Of the lines listed below, return exactly those that run from the line containing "composition law with" through the line containing "over the ordered", both included.

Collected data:
---*---

import Summits.QuantumFields.BalabanUV.T4Continuum.Spine.NE1p.B7AveragingLogProductCommutator
import Summits.QuantumFields.BalabanUV.T4Continuum.Spine.NE1p.B7AveragingAbelianSector
import Literature.MathematicalPhysics.QuantumFieldTheory.Balaban1983to89.B8Ineq130

/-!
# T⁴ programme, spine estimate NE1′ (node O3b/H2) — DOOR (d) ON THE PRINTED WORDS: the second-order term of Bałaban's
# `log U(Γ)` (21)∕(9) at `U = e^{tA}` along ANY lattice word `Γ` obeys the WORD RECURSION
# `κ(b :: Γ) = κ(Γ) + [A(b), A(Γ)]`, `κ(∅) = 0` — i.e. it is the ordered sum of the pairwise commutators of the signed bond
# exponents, in the b07 lineage's own vocabulary (`hol`, `stepA`, `asum`)

Cell `pub-balaban-gaps` (YM blitz Y1, track G2), seat `ne1` gen 9 (prover-pub-balaban-gaps-ne1-g9-0); record `HOME/ne/NE1.md` v9 §4 R56∕R57.
ADDITIVE — imports this seat's `B7AveragingLogProductCommutator` (gen 9: the composition law `iteratedDeriv_two_mlog_mul`,
`iteratedDeriv_two_mlog_exp_smul_zero`) and `B7AveragingAbelianSector` (gen 8: `val_stepHol_expCfg`, one letter of (9) at `e^{A}` is
`exp(±A_b)`), and the lineages' `B8Ineq130` (`hol_one`) ∕ `B7Prop1Explicit` (`hol`, `stepHol`, `stepA`, `asum` — (9) and the
abelian path functional) ∕ `B7Prop3Flat` (`expCfg` (109), `stepA_csmul`) BY NAME; nothing edited or restated; 0 def.

PRINT.  [Balaban1985Averaging] (9) p. 18 `U(Γ) = U(b₁)⋯U(b_n)`, `U(−b) = U(b)⁻¹`; (21) p. 21 the logarithm; (15) p. 19 ∕ (42) p. 23 the
average `exp[L^{−d}Σ_x log(U(Γ_{c,x})U(c)⁻¹)]·U(c)`; p. 20 «expanding the logarithm … in powers of A, we get the expression (14) as a
linear term».  This file computes the QUADRATIC term of `log U(Γ)` at `U = e^{tA}` for every word `Γ`.

WHAT THIS FILE PROVES ([folklore] over the lineage's verbatim `ℤᵈ` model; 0 sorry):
* `val_stepHol_expCfg_smul` — one letter of `e^{tA}` is the one-parameter group `exp(t·(±A_b))` (`stepA` carries the sign);
* `val_hol_expCfg_smul_cons` — `e^{tA}(b :: Γ) = exp(t·stepA) · e^{tA}(Γ)` (from the advanced base point);
* `exists_derivData_hol_expCfg` — derivative data of `t ↦ e^{tA}(Γ)`: a derivative at every `t`, differentiable again at `0`,
  velocity `A(Γ)` (`asum`) at `0`;
* **`iteratedDeriv_two_mlog_hol_expCfg_nil` ∕ `_cons` — THE WORD RECURSION**: with `κ(Γ) := d²/dt²|₀ log e^{tA}(Γ)`,
  `κ(∅) = 0` and `κ(b :: Γ) = κ(Γ) + [stepA(b), A(Γ)]` — the composition law with the one-parameter first letter; unfolding it,
  `κ(Γ) = Σ_{i<j} [±A_{b_i}, ±A_{b_j}]` over the ordered letters of `Γ`: «cross-bond curvature = commutators» for the PRINTED
  transport∕logarithm along Bałaban's OWN words (the loop words `Γ_{c,x} ∪ (−c)` of (15) included), general non-commuting field.
* **`iteratedDeriv_two_mlog_bavg_expCfg` — DOOR (d) FOR THE PRINTED AVERAGE (42)∕(15)**: for EVERY bond field `A`,
  `d²/dt²|₀ log Ū_c(e^{tA}) = Σ_x L^{−d} d²/dt²|₀ log e^{tA}(Γ_{c,x} ∪ (−Γ_c)) + d²/dt²|₀ log e^{tA}(Γ_c) + [X̂_c(A), A(Γ_c)]`
  (gen 9's outer step `iteratedDeriv_two_mlog_exp_mul` on `Ū_c = exp[X_c]·U(Γ_c)` with the exponent's derivative data assembled
  termwise) — with the word recursion, EVERY TERM IS A COMMUTATOR of (signed, possibly averaged) bond exponents.
* `iteratedDeriv_two_mlog_hol_expCfg_of_commute` ∕ `iteratedDeriv_two_mlog_bavg_expCfg_of_commute` — consistency with gen 8's abelian
  sector, now with NO logarithm-radius hypothesis: all commutators vanish ⟹ `d²/dt²|₀ log Ū_c(e^{tA}) = 0`.
What it does NOT do: no estimate (the quantitative «∝ non-flatness» at a non-commuting background stays READING); the iterate (43).

HONEST FRAMING.  [folklore] calculus; nothing of Bałaban's asserted beyond the SHAPE of (9)∕(21) as typed by the lineage; NE1′ NOT proved;
spine 0∕9; (B) 0∕13; binders 0∕6; one fixed finite T⁴ — NOT ℝ⁴, NOT infinite volume, NOT a mass gap, NOT Clay.
-/

noncomputable section

open scoped Topology
open NormedSpace Filter

namespace Summit.QuantumFields.BalabanUV.T4Continuum.NE1p.B7AveragingCommutator

open Literature.MathematicalPhysics.QuantumFieldTheory.Balaban1983to89.MatrixLog (mlog mlog_one)

open Literature.MathematicalPhysics.QuantumFieldTheory.Balaban1983to89.B7Prop1Explicit
open Literature.MathematicalPhysics.QuantumFieldTheory.Balaban1983to89.B7Prop3Flat (expCfg stepA_csmul)
open Literature.MathematicalPhysics.QuantumFieldTheory.Balaban1983to89.B7Prop3GeneralRotated (expCfg_zero)
open Literature.MathematicalPhysics.QuantumFieldTheory.Balaban1983to89.B8Ineq130 (hol_one)
open Summit.QuantumFields.BalabanUV.T4Continuum.NE1p.B7AveragingAbelianSector (val_stepHol_expCfg)

variable {d : ℕ} {𝔸 : Type*} [NormedRing 𝔸] [NormedAlgebra ℂ 𝔸] [CompleteSpace 𝔸]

---*---

## Completed exercise
  `κ(∅) = 0` and `κ(b :: Γ) = κ(Γ) + [stepA(b), A(Γ)]` — the composition law with the one-parameter first letter; unfolding it,
  `κ(Γ) = Σ_{i<j} [±A_{b_i}, ±A_{b_j}]` over the ordered letters of `Γ`: «cross-bond curvature = commutators» for the PRINTED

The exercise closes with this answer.